Tuesday, March 21, 2017

Annuities: Anything Anytime

In my previous post, Annuities: All or Nothing, I discussed a paper entitled, "Annuitization and Asset Allocation" [1], written by Dr. Moshe Milevsky and Dr. Virginia Young in 2007. The authors developed models for two annuity markets. The first, referred to as “All or Nothing”, calculates an optimal age for purchasing a life annuity one time in retirement, but the authors also found that there is a better way.

The second analysis in that paper identifies an optimal way to purchase annuities when the retiree can choose to purchase any amount of annuity at any time. The authors refer to this as an “Anything Anytime” annuity market and it is the scenario in which most Americans will find themselves.

While most Americans can choose to purchase life annuities in pieces rather than being limited to a single purchase in an All or Nothing market, we can't generally undo these transactions because there isn't a healthy secondary market where we can sell life annuities. We can annuitize but we can't economically un-annuitize.

Second, Anything Anytime considers public and private pension income including Social Security and similar benefits equivalent to income from life annuities from insurance companies so they all meet the optimal income-purchase requirement.
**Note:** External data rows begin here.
/-- `|C(s, i)| ≤ 1` for `0 ≤ s ≤ 1` (`|s(s-1)⋯(s-i+1)| ≤ i!`). [folklore] -/
theorem abs_ring_choose_le_one {s : ℝ} (hs0 : 0 ≤ s) (hs1 : s ≤ 1) (i : ℕ) : |Ring.choose s i| ≤ 1 := by
  have hD : ∀ n : ℕ, |(descPochhammer ℝ n).eval s| ≤ (n.factorial : ℝ) := by
    intro n
    induction n with
    | zero => simp
    | succ n ih =>
        rw [descPochhammer_succ_eval, abs_mul, Nat.factorial_succ, Nat.cast_mul, mul_comm ((n + 1 : ℕ) : ℝ)]
        refine mul_le_mul ih ?_ (abs_nonneg _) (Nat.cast_nonneg _)
        rw [abs_le]; push_cast; constructor <;> linarith
  rw [choose_eq_descPochhammer_div, abs_div, abs_of_pos (by positivity : (0 : ℝ) < i.factorial),
    div_le_one (by positivity)]
  exact hD i

/-- `|q¹(s, α; k)| ≤ C(α+k, k)` for a natural `α` and `0 ≤ s ≤ 1`
(`|q| ≤ Σ_{i+i'=k} |C(s,i)| C(α,i') ≤ Σ_{i'≤k} C(α,i') ≤ Σ_{i+i'=k} C(k,i) C(α,i') = C(k+α, k)`, Vandermonde). [folklore] -/
theorem abs_qFactor₁_natCast_le {s : ℝ} (hs0 : 0 ≤ s) (hs1 : s ≤ 1) (α k : ℕ) :
    |qFactor₁ s (α : ℝ) k| ≤ ((α + k).choose k : ℝ) := by
  unfold qFactor₁
  refine (Finset.abs_sum_le_sum_abs _ _).trans ?_
  have hV : ((α + k).choose k : ℝ) = ∑ ij ∈ antidiagonal k, ((k.choose ij.1 : ℕ) : ℝ) * ((α.choose ij.2 : ℕ) : ℝ) := by
    rw [add_comm, Nat.add_choose_eq]
    push_cast
    rfl
  rw [hV]
  refine Finset.sum_le_sum fun ij hij => ?_
  have hi : ij.1 ≤ k := by have := mem_antidiagonal.mp hij; omega
  rw [abs_mul, abs_mul, abs_pow, abs_neg, abs_one, one_pow, one_mul, Ring.choose_natCast,
    Nat.abs_cast]
  refine mul_le_mul ?_ le_rfl (Nat.cast_nonneg _) (Nat.cast_nonneg _)
  have h1 : (1 : ℝ) ≤ ((k.choose ij.1 : ℕ) : ℝ) := by exact_mod_cast Nat.choose_pos hi
  exact (abs_ring_choose_le_one hs0 hs1 _).trans h1

/-! ### The table functional on one pair monomial of the stress-tensor series -/

/-- The parity weight is `0` or `2^{p₁+p₂+1}`, in particular `≥ 0`. [folklore] -/
theorem cfac_nonneg (p : ℕ × ℕ) : 0 ≤ cfac p := by
  unfold cfac; refine mul_nonneg ?_ (by positivity)
  rcases neg_one_pow_eq_or ℝ (p.1 + p.2) with h | h <;> rw [h] <;> norm_num

/-- The absolute weight `W = Σ_{p∈S} |w_p| c_p` of a table. [folklore] -/
noncomputable def absWeight (S : Finset (ℕ × ℕ)) (w : ℕ × ℕ → ℝ) : ℝ := ∑ p ∈ S, |w p| * cfac p

/-- [folklore] -/
theorem absWeight_nonneg (S : Finset (ℕ × ℕ)) (w : ℕ × ℕ → ℝ) : 0 ≤ absWeight S w :=
  Finset.sum_nonneg fun p _ => mul_nonneg (abs_nonneg _) (cfac_nonneg p)

/-- **The table functional on `F_-[x^n + y^n]`** (the `m = n - 2` term of the stress-tensor series), bounded by the absolute
weight: `|φ[F_-[pairPow n 0]]| ≤ (1/2)^{2s} 2^{-n} · 2 C(n+Λ, Λ) · W` when every table index is `≤ Λ` in each coordinate.
[folklore] -/
theorem abs_taylorFunctional2D_half_pairPow_le (S : Finset (ℕ × ℕ)) (w : ℕ × ℕ → ℝ) {s : ℝ} (hs0 : 0 ≤ s)
    (hs1 : s ≤ 1) {Λ : ℕ} (hΛ : ∀ p ∈ S, p.1 ≤ Λ ∧ p.2 ≤ Λ) (n : ℕ) :
    |taylorFunctional2D (1 / 2) S w (crossF s (-1) (pairPow ((0 : ℝ) + n) 0))| ≤
      (1 / 2 : ℝ) ^ s * (1 / 2 : ℝ) ^ s * (1 / 2 : ℝ) ^ n * (2 * ((n + Λ).choose Λ : ℝ) * absWeight S w) := by
  rw [taylorFunctional2D_half_crossF_pairPow S w s le_rfl n]
  have hpow : (1 / 2 : ℝ) ^ ((0 : ℝ) + n) = (1 / 2 : ℝ) ^ n := by rw [zero_add, Real.rpow_natCast]
  rw [hpow, Real.rpow_zero, mul_one, abs_mul]
  have hC0 : 0 ≤ (1 / 2 : ℝ) ^ s * (1 / 2 : ℝ) ^ s * (1 / 2 : ℝ) ^ n := by positivity
  rw [abs_of_nonneg hC0]
  refine mul_le_mul_of_nonneg_left ?_ hC0
  refine (Finset.abs_sum_le_sum_abs _ _).trans ?_
  rw [absWeight, Finset.mul_sum]
  refine Finset.sum_le_sum fun p hp => ?_
  obtain ⟨h1, h2⟩ := hΛ p hp
  -- the binomial polynomials at a natural argument and at `0`
  have hq0 : ∀ k : ℕ, |qFactor₁ s 0 k| ≤ 1 := by
    intro k
    rw [qFactor₁_zero_right, abs_mul, abs_pow, abs_neg, abs_one, one_pow, one_mul]
    exact abs_ring_choose_le_one hs0 hs1 k
  have hqn : ∀ k : ℕ, k ≤ Λ → |qFactor₁ s ((0 : ℝ) + n) k| ≤ ((n + Λ).choose Λ : ℝ) := by
    intro k hk
    rw [zero_add]
    refine (abs_qFactor₁_natCast_le hs0 hs1 n k).trans ?_
    have hkk : (n + k).choose k = (n + k).choose n := by rw [add_comm, Nat.choose_symm_add]
    have hΛΛ : (n + Λ).choose Λ = (n + Λ).choose n := by rw [add_comm, Nat.choose_symm_add]
    rw [hkk, hΛΛ]
    exact_mod_cast Nat.choose_le_choose n (by omega)
  have hbr : |qFactor₁ s ((0 : ℝ) + n) p.1 * qFactor₁ s 0 p.2 + qFactor₁ s 0 p.1 * qFactor₁ s ((0 : ℝ) + n) p.2| ≤
      2 * ((n + Λ).choose Λ : ℝ) := by
    refine (abs_add_le _ _).trans ?_
    rw [abs_mul, abs_mul, two_mul]; refine add_le_add ?_ ?_
    · exact (mul_le_mul (hqn p.1 h1) (hq0 p.2) (abs_nonneg _) (Nat.cast_nonneg _)).trans_eq (mul_one _)
    · exact (mul_le_mul (hq0 p.1) (hqn p.2 h2) (abs_nonneg _) zero_le_one).trans_eq (one_mul _)
  rw [abs_mul, abs_mul, show |(1 - (-1 : ℝ) ^ (p.1 + p.2)) * 2 ^ (p.1 + p.2)| = cfac p from abs_of_nonneg (cfac_nonneg p)]
  calc |w p| * (cfac p * |qFactor₁ s ((0 : ℝ) + n) p.1 * qFactor₁ s 0 p.2 + qFactor₁ s 0 p.1 * qFactor₁ s ((0 : ℝ) + n) p.2|)
      ≤ |w p| * (cfac p * (2 * ((n + Λ).choose Λ : ℝ))) :=
        mul_le_mul_of_nonneg_left (mul_le_mul_of_nonneg_left hbr (cfac_nonneg p)) (abs_nonneg _)
    _ = 2 * ((n + Λ).choose Λ : ℝ) * (|w p| * cfac p) := by ring

/-! ### A geometric tail -/

/-- **Geometric domination**: `0 ≤ t`, `t_{j+1} ≤ r t_j` with `0 ≤ r < 1` ⇒ `t` summable and `Σ_j t_j ≤ t_0/(1-r)`. [folklore] -/
theorem tsum_le_of_ratio_le {t : ℕ → ℝ} {r : ℝ} (hr0 : 0 ≤ r) (hr1 : r < 1) (ht0 : ∀ j, 0 ≤ t j)
    (ht : ∀ j, t (j + 1) ≤ r * t j) : Summable t ∧ ∑' j, t j ≤ t 0 / (1 - r) := by
  have hle : ∀ j, t j ≤ t 0 * r ^ j := by
    intro j
    induction j with
    | zero => simp
    | succ j ih =>
        calc t (j + 1) ≤ r * t j := ht j
          _ ≤ r * (t 0 * r ^ j) := mul_le_mul_of_nonneg_left ih hr0
          _ = t 0 * r ^ (j + 1) := by ring
  have hg : Summable fun j => t 0 * r ^ j := (summable_geometric_of_lt_one hr0 hr1).mul_left (t 0)
  have hs : Summable t := Summable.of_nonneg_of_le ht0 hle hg
  refine ⟨hs, ?_⟩
  calc ∑' j, t j ≤ ∑' j, t 0 * r ^ j := Summable.tsum_le_tsum hle hs hg
    _ = t 0 * (1 - r)⁻¹ := by rw [tsum_mul_left, tsum_geometric_of_lt_one hr0 hr1]
    _ = t 0 / (1 - r) := by rw [div_eq_mul_inv]

/-- The explicit tail majorant after the terms `n < M` of `Σ_n 2^{-n} C(n+Λ, Λ)`:
`2^{-M} C(M+Λ, Λ) · 2(M+1)/(M+1-Λ)` (meaningful for `Λ < M + 1`). [folklore] -/
noncomputable def tailMajor (Λ M : ℕ) : ℝ :=
  (1 / 2 : ℝ) ^ M * ((M + Λ).choose Λ : ℝ) * ((2 * ((M : ℝ) + 1)) / ((M : ℝ) + 1 - Λ))

/-- **The geometric tail of the stress-tensor majorant**: for `Λ < M + 1` the terms `t_j = 2^{-(M+j)} C(M+j+Λ, Λ)` have ratio
`t_{j+1}/t_j = (M+j+1+Λ)/(2(M+j+1)) ≤ (M+1+Λ)/(2(M+1)) < 1`, hence `Σ_j t_j ≤ tailMajor Λ M`. [folklore] -/
theorem tsum_tail_le_tailMajor {Λ M : ℕ} (hΛ : Λ < M + 1) :
    Summable (fun j : ℕ => (1 / 2 : ℝ) ^ (j + M) * ((j + M + Λ).choose Λ : ℝ)) ∧
      ∑' j : ℕ, (1 / 2 : ℝ) ^ (j + M) * ((j + M + Λ).choose Λ : ℝ) ≤ tailMajor Λ M := by
  set r : ℝ := ((M : ℝ) + 1 + Λ) / (2 * ((M : ℝ) + 1)) with hr
  have hM1 : (0 : ℝ) < (M : ℝ) + 1 := by positivity
  have hΛR : (Λ : ℝ) < (M : ℝ) + 1 := by exact_mod_cast hΛ
  have hr0 : 0 ≤ r := by rw [hr]; positivity
  have hr1 : r < 1 := by rw [hr, div_lt_one (by positivity)]; linarith
  have ht0 : ∀ j : ℕ, 0 ≤ (1 / 2 : ℝ) ^ (j + M) * ((j + M + Λ).choose Λ : ℝ) := fun j => by positivity
  have hrat : ∀ j : ℕ, (1 / 2 : ℝ) ^ (j + 1 + M) * ((j + 1 + M + Λ).choose Λ : ℝ) ≤
      r * ((1 / 2 : ℝ) ^ (j + M) * ((j + M + Λ).choose Λ : ℝ)) := by
    intro j
    -- `C(n+1, Λ) (n+1-Λ) = C(n, Λ) (n+1)` with `n = j+M+Λ`, `n+1-Λ = j+M+1`
    have hNat := Nat.choose_mul_succ_eq (j + M + Λ) Λ
    have hsub : j + M + Λ + 1 - Λ = j + M + 1 := by omega
    rw [hsub] at hNat
    have hR : ((j + M + Λ).choose Λ : ℝ) * ((j + M + Λ : ℕ) + 1 : ℝ) =
        ((j + M + Λ + 1).choose Λ : ℝ) * ((j + M + 1 : ℕ) : ℝ) := by exact_mod_cast hNat
    have hidx : j + 1 + M + Λ = j + M + Λ + 1 := by omega
    rw [hidx]
    have hjM1 : (0 : ℝ) < ((j + M + 1 : ℕ) : ℝ) := by positivity
    -- express `C(n+1, Λ)` through `C(n, Λ)`
    have hC1 : ((j + M + Λ + 1).choose Λ : ℝ) =
        ((j + M + Λ).choose Λ : ℝ) * (((j + M + Λ : ℕ) : ℝ) + 1) / ((j + M + 1 : ℕ) : ℝ) := by
      rw [eq_div_iff hjM1.ne', hR]
    rw [hC1, show j + 1 + M = (j + M) + 1 by ring, pow_succ]
    have hCn : (0 : ℝ) ≤ ((j + M + Λ).choose Λ : ℝ) := Nat.cast_nonneg _
    have hP : (0 : ℝ) ≤ (1 / 2 : ℝ) ^ (j + M) := by positivity
    -- the ratio `(n+1)/(2(j+M+1)) ≤ r`
    have hratio : (1 / 2 : ℝ) * ((((j + M + Λ : ℕ) : ℝ) + 1) / ((j + M + 1 : ℕ) : ℝ)) ≤ r := by
      rw [hr, mul_div_assoc', div_le_div_iff₀ (by positivity) (by positivity)]
      push_cast
      have hj : (0 : ℝ) ≤ j := Nat.cast_nonneg j
      have hΛ0 : (0 : ℝ) ≤ Λ := Nat.cast_nonneg Λ
      nlinarith [mul_nonneg hj hΛ0]
    calc (1 / 2 : ℝ) ^ (j + M) * (1 / 2) * (((j + M + Λ).choose Λ : ℝ) * (((j + M + Λ : ℕ) : ℝ) + 1) / ((j + M + 1 : ℕ) : ℝ))
        = ((1 / 2 : ℝ) * ((((j + M + Λ : ℕ) : ℝ) + 1) / ((j + M + 1 : ℕ) : ℝ))) *
            ((1 / 2 : ℝ) ^ (j + M) * ((j + M + Λ).choose Λ : ℝ)) := by ring
      _ ≤ r * ((1 / 2 : ℝ) ^ (j + M) * ((j + M + Λ).choose Λ : ℝ)) :=
          mul_le_mul_of_nonneg_right hratio (mul_nonneg hP hCn)
  obtain ⟨hs, hle⟩ := tsum_le_of_ratio_le hr0 hr1 ht0 hrat
  refine ⟨hs, hle.trans (le_of_eq ?_)⟩
  simp only [zero_add]
  rw [tailMajor, hr]
  have hden : (M : ℝ) + 1 - Λ ≠ 0 := by linarith
  have h1r : 1 - ((M : ℝ) + 1 + Λ) / (2 * ((M : ℝ) + 1)) = ((M : ℝ) + 1 - Λ) / (2 * ((M : ℝ) + 1)) := by
    field_simp; ring
  rw [h1r]
  field_simp

/-! ### The majorant theorem -/

/-- **Tail majorant for the stress-tensor block under the table functional at `(1/2,1/2)`** (`0 ≤ s ≤ 1`, table indices
`≤ Λ` in each coordinate, `0 < N`, `Λ < N + 3`):
`φ[F_-[g_{2,2}]] ≤ φ[F_-[Q_N(2,2)]] + (1/2)^{2s} · 2W · tailMajor Λ (N+2)`,
`tailMajor Λ (N+2) = 2^{-(N+2)} C(N+2+Λ, Λ) · 2(N+3)/(N+3-Λ)`. PROVED (termwise action of `φ` on the pair-monomial series,
`a_{m'}(0) = [m' = 0]`, `a_m(2) ≤ 1`, the pair-monomial bound, geometric domination). [cite: RattazziEtAl2008, §5.5] -/
theorem phi_block22_le_QN_add_tail (S : Finset (ℕ × ℕ)) (w : ℕ × ℕ → ℝ) {s : ℝ} (hs0 : 0 ≤ s) (hs1 : s ≤ 1)
    {Λ : ℕ} (hΛ : ∀ p ∈ S, p.1 ≤ Λ ∧ p.2 ≤ Λ) {N : ℕ} (hN0 : 0 < N) (hN : Λ < N + 3) :
    taylorFunctional2D (1 / 2) S w (crossF s (-1) (globalBlock 2 2)) ≤
      taylorFunctional2D (1 / 2) S w (crossF s (-1) (QN N 2 2)) +
        (1 / 2 : ℝ) ^ s * (1 / 2 : ℝ) ^ s * (2 * absWeight S w) * tailMajor Λ (N + 2) := by
  have hφ := isTaylorFunctional_taylorFunctional2D (1 / 2) S w
  have hx0 : (0 : ℝ) < 1 / 2 := by norm_num
  have hx1 : (1 / 2 : ℝ) < 1 := by norm_num
  have hΔ : ((2 : ℕ) : ℝ) ≤ (2 : ℝ) := by norm_num
  have hρ0 : (0 : ℝ) < 1 / 2 * (1 - 1 / 2) / 2 := by norm_num
  have hρ : (1 / 2 : ℝ) * (1 - 1 / 2) / 2 < 1 / 2 * (1 - 1 / 2) := by norm_num
  have hs := hφ.hasSum_mul_of_hasSummableGerms hρ0 (hasSummableGerms_pairPow hΔ s hx0 hx1 hρ0 hρ)
    (crossF s (-1) (globalBlock 2 2)) (fun h' k hh hk =>
      hasSum_crossF_globalBlock hΔ (mem_Ioo_of_abs_lt (hh.trans hρ)) (mem_Ioo_of_abs_lt (hk.trans hρ)))
  have h22 : ((2 : ℝ) + ((2 : ℕ) : ℝ)) / 2 = 2 := by norm_num
  have h00 : ((2 : ℝ) - ((2 : ℕ) : ℝ)) / 2 = 0 := by norm_num
  simp only [h22, h00] at hs
  -- the family and its restriction to `m' = 0`
  set F : ℕ × ℕ → ℝ := fun mm => chiralCoeff 2 mm.1 * chiralCoeff 0 mm.2 *
    taylorFunctional2D (1 / 2) S w (crossF s (-1) (pairPow (2 + (mm.1 : ℝ)) (0 + (mm.2 : ℝ)))) with hF
  have hsF : HasSum F (taylorFunctional2D (1 / 2) S w (crossF s (-1) (globalBlock 2 2))) := hs
  have hvan : ∀ x : ℕ × ℕ, x ∉ Set.range (fun m : ℕ => (m, 0)) → F x = 0 := by
    intro x hx
    have hx2 : x.2 ≠ 0 := fun h0 => hx ⟨x.1, Prod.ext rfl h0.symm⟩
    simp only [hF, chiralCoeff_zero_left, if_neg hx2, mul_zero, zero_mul]
  have hinj : Function.Injective (fun m : ℕ => (m, 0)) := fun a b h => (Prod.mk.inj h).1
  have hsg : HasSum (F ∘ fun m : ℕ => (m, 0)) (taylorFunctional2D (1 / 2) S w (crossF s (-1) (globalBlock 2 2))) :=
    (hinj.hasSum_iff hvan).mpr hsF
  -- the `z`-series term `g m = a_m(2) φ[F_-[pairPow (m+2) 0]]`
  set g : ℕ → ℝ := fun m => chiralCoeff 2 m *
    taylorFunctional2D (1 / 2) S w (crossF s (-1) (pairPow ((0 : ℝ) + ((m + 2 : ℕ) : ℝ)) 0)) with hg
  have hFg : (F ∘ fun m : ℕ => (m, 0)) = g := by
    funext m
    have e1 : (2 : ℝ) + (m : ℝ) = (0 : ℝ) + ((m + 2 : ℕ) : ℝ) := by push_cast; ring
    have e2 : (0 : ℝ) + ((0 : ℕ) : ℝ) = 0 := by simp
    simp only [Function.comp, hF, hg, chiralCoeff_zero_left, e1, e2]
    simp
  rw [hFg] at hsg
  -- (2) the kept terms are `φ[F_-[Q_N(2,2)]]`
  have hQ : ∑ m ∈ range N, g m = taylorFunctional2D (1 / 2) S w (crossF s (-1) (QN N 2 2)) := by
    have hT := TN_eq_phi_QN (taylorFunctional2D (1 / 2) S w) s N 2 2
    simp only [h22, h00] at hT
    rw [← hT]
    refine Finset.sum_congr rfl fun m _ => ?_
    rw [Finset.sum_eq_single_of_mem 0 (Finset.mem_range.mpr hN0)]
    · have e1 : (2 : ℝ) + (m : ℝ) = (0 : ℝ) + ((m + 2 : ℕ) : ℝ) := by push_cast; ring
      have e2 : (0 : ℝ) + ((0 : ℕ) : ℝ) = 0 := by simp
      simp only [hg, chiralCoeff_zero_left, e1, e2]
      simp
    · intro m' _ hm'
      rw [chiralCoeff_zero_left, if_neg hm', mul_zero, zero_mul]
  -- (3) the tail as a series
  have htail : HasSum (fun j : ℕ => g (j + N))
      (taylorFunctional2D (1 / 2) S w (crossF s (-1) (globalBlock 2 2)) -
        taylorFunctional2D (1 / 2) S w (crossF s (-1) (QN N 2 2))) := by
    rw [← hQ]
    exact (hasSum_nat_add_iff' N).mpr hsg
  -- (4) termwise bound of the tail by the majorant terms
  set C0 : ℝ := (1 / 2 : ℝ) ^ s * (1 / 2 : ℝ) ^ s with hC0
  have hC0nn : 0 ≤ C0 := by rw [hC0]; positivity
  have hW := absWeight_nonneg S w
  have hbound : ∀ j : ℕ, g (j + N) ≤ C0 * (2 * absWeight S w) *
      ((1 / 2 : ℝ) ^ (j + (N + 2)) * ((j + (N + 2) + Λ).choose Λ : ℝ)) := by
    intro j
    have ha0 : 0 ≤ chiralCoeff 2 (j + N) := chiralCoeff_nonneg (by norm_num) _
    have ha1 : chiralCoeff 2 (j + N) ≤ 1 := chiralCoeff_two_le_one _
    have hv := abs_taylorFunctional2D_half_pairPow_le S w hs0 hs1 hΛ (j + N + 2)
    have hidx : j + N + 2 + Λ = j + (N + 2) + Λ := by ring
    have hidx2 : (1 / 2 : ℝ) ^ (j + N + 2) = (1 / 2 : ℝ) ^ (j + (N + 2)) := by rw [add_assoc]
    rw [hidx, hidx2] at hv
    have hle := (le_abs_self _).trans hv
    calc g (j + N) = chiralCoeff 2 (j + N) *
          taylorFunctional2D (1 / 2) S w (crossF s (-1) (pairPow ((0 : ℝ) + ((j + N + 2 : ℕ) : ℝ)) 0)) := by
            simp only [hg]
      _ ≤ chiralCoeff 2 (j + N) * ((1 / 2 : ℝ) ^ s * (1 / 2 : ℝ) ^ s * (1 / 2 : ℝ) ^ (j + (N + 2)) *
            (2 * ((j + (N + 2) + Λ).choose Λ : ℝ) * absWeight S w)) := mul_le_mul_of_nonneg_left hle ha0
      _ ≤ 1 * ((1 / 2 : ℝ) ^ s * (1 / 2 : ℝ) ^ s * (1 / 2 : ℝ) ^ (j + (N + 2)) *
            (2 * ((j + (N + 2) + Λ).choose Λ : ℝ) * absWeight S w)) :=
          mul_le_mul_of_nonneg_right ha1 (by positivity)
      _ = C0 * (2 * absWeight S w) * ((1 / 2 : ℝ) ^ (j + (N + 2)) * ((j + (N + 2) + Λ).choose Λ : ℝ)) := by
          rw [hC0]; ring
  -- (5) the majorant series is geometric
  obtain ⟨hsum, hmaj⟩ := tsum_tail_le_tailMajor (Λ := Λ) (M := N + 2) (by omega)
  have hsumB : Summable fun j : ℕ => C0 * (2 * absWeight S w) *
      ((1 / 2 : ℝ) ^ (j + (N + 2)) * ((j + (N + 2) + Λ).choose Λ : ℝ)) := hsum.mul_left _
  have hcmp := hasSum_le hbound htail hsumB.hasSum
  rw [tsum_mul_left] at hcmp
  have hfin : C0 * (2 * absWeight S w) * ∑' j : ℕ, (1 / 2 : ℝ) ^ (j + (N + 2)) * ((j + (N + 2) + Λ).choose Λ : ℝ) ≤
      C0 * (2 * absWeight S w) * tailMajor Λ (N + 2) :=
    mul_le_mul_of_nonneg_left hmaj (by positivity)
  linarith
A household that needs $100,000 in annuity income and expects $5,000 in Social Security or pension benefits, for example, needs only purchase another $5,000 of life annuity income. (All or Nothing largely ignored private and public pension income.)

Third, if the math for All or Nothing seems challenging, Anything Anytime quickly dives into complex utility functions and differential calculus so I suggest you do what I do in these cases: trust the math and concentrate on the conclusions.
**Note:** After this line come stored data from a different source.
import Summits.Ventures.CertifiedManyBodySolver.Theses.M3PrimeEdgeSplit
import Summits.Ventures.CertifiedManyBodySolver.Theses.M3x2EdgeSplit
import Summits.Ventures.CertifiedManyBodySolver.Theorems.M3PrimeEdgeSplitLowerEdge_ge_m4o5SlackAbsorb
import Summits.Ventures.CertifiedManyBodySolver.Theorems.M3x2EdgeSplitLowerEdge_ge_m83o100SlackAbsorb
import Literature.MathematicalPhysics.QuantumLattice.HubbardNNNHoppingWindowCertificateD4
import Literature.Analysis.Convex.MatrixStarAlgebraPSD
import Literature.MathematicalPhysics.QuantumChemistry.T2ConditionTrace
import Literature.MathematicalPhysics.QuantumManyBody.StateRelaxationFactored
The Anything Anytime analysis of Milevsky [2007] explores whether there is an optimal strategy for annuitizing when a utility-maximizing [2] retiree can purchase more annuities at any time in any amount but cannot “un-annuitize.” It determines that there is an optimal strategy and that it is roughly (I paraphrase here) as follows:
Retirees should annuitize some amount of their wealth at the beginning of retirement (recalling that Social Security and other pensions count). Should their wealth increase as they age relative to their annuity income they should then annuitize more but if wealth remains steady or declines they should “stand pat” with existing annuity income.
In other words, this research finds that the optimal annuitization path for a utility-seeking retiree is to start with a base of annuity income at the beginning of retirement and ratchet it upward if and when her wealth increases relative to her annuity income.

Anything Anytime recommends an immediate purchase of some amount of annuity income (or claim of pension or Social Security benefits) early in retirement and that is a major difference from All or Nothing. The latter sought the optimal age for a one-time purchase of annuities and found that it is typically later in retirement. The paper recommends that everyone needs some amount of annuity income, but since nearly all Americans are covered by Social Security or a public pension, nearly everyone will have some annuity income.

The optimal amount of annuity income to purchase at a given age is determined by a ratio, w/A (wealth relative to annuity income), in which w is total liquid wealth and A is total annuity income. Note that A is annuity income and not the face value of the policy. (For example, if you purchase a $100,000 annuity that pays out $4,000 per year, A refers to $4,000, not $100,000.) "Liquid wealth" means wealth exclusive of the face value of annuities. In my example, a retiree whose wealth was $500,000 and who purchased a $100,000 annuity would be left with $400,000 of liquid wealth.

Calculating this ratio (w/A) and determining a household's utility function account for the difficult math. This wealth-to-income ratio is determined by solving a differential equation of a utility function for a given time in retirement. Since utility functions are quite difficult to identify for an individual the calculation would be difficult even if the math weren't.

It is important to note that the wealth-to-income ratio is a function of time and wealth so it changes as we age. It isn't a fraction, like 50%, that we can calculate and assume that our annuity income should always equal half our wealth, but rather a fraction that needs to be calculated periodically as we age and our wealth changes. We can't know it accurately in advance because we can't predict our future wealth accurately.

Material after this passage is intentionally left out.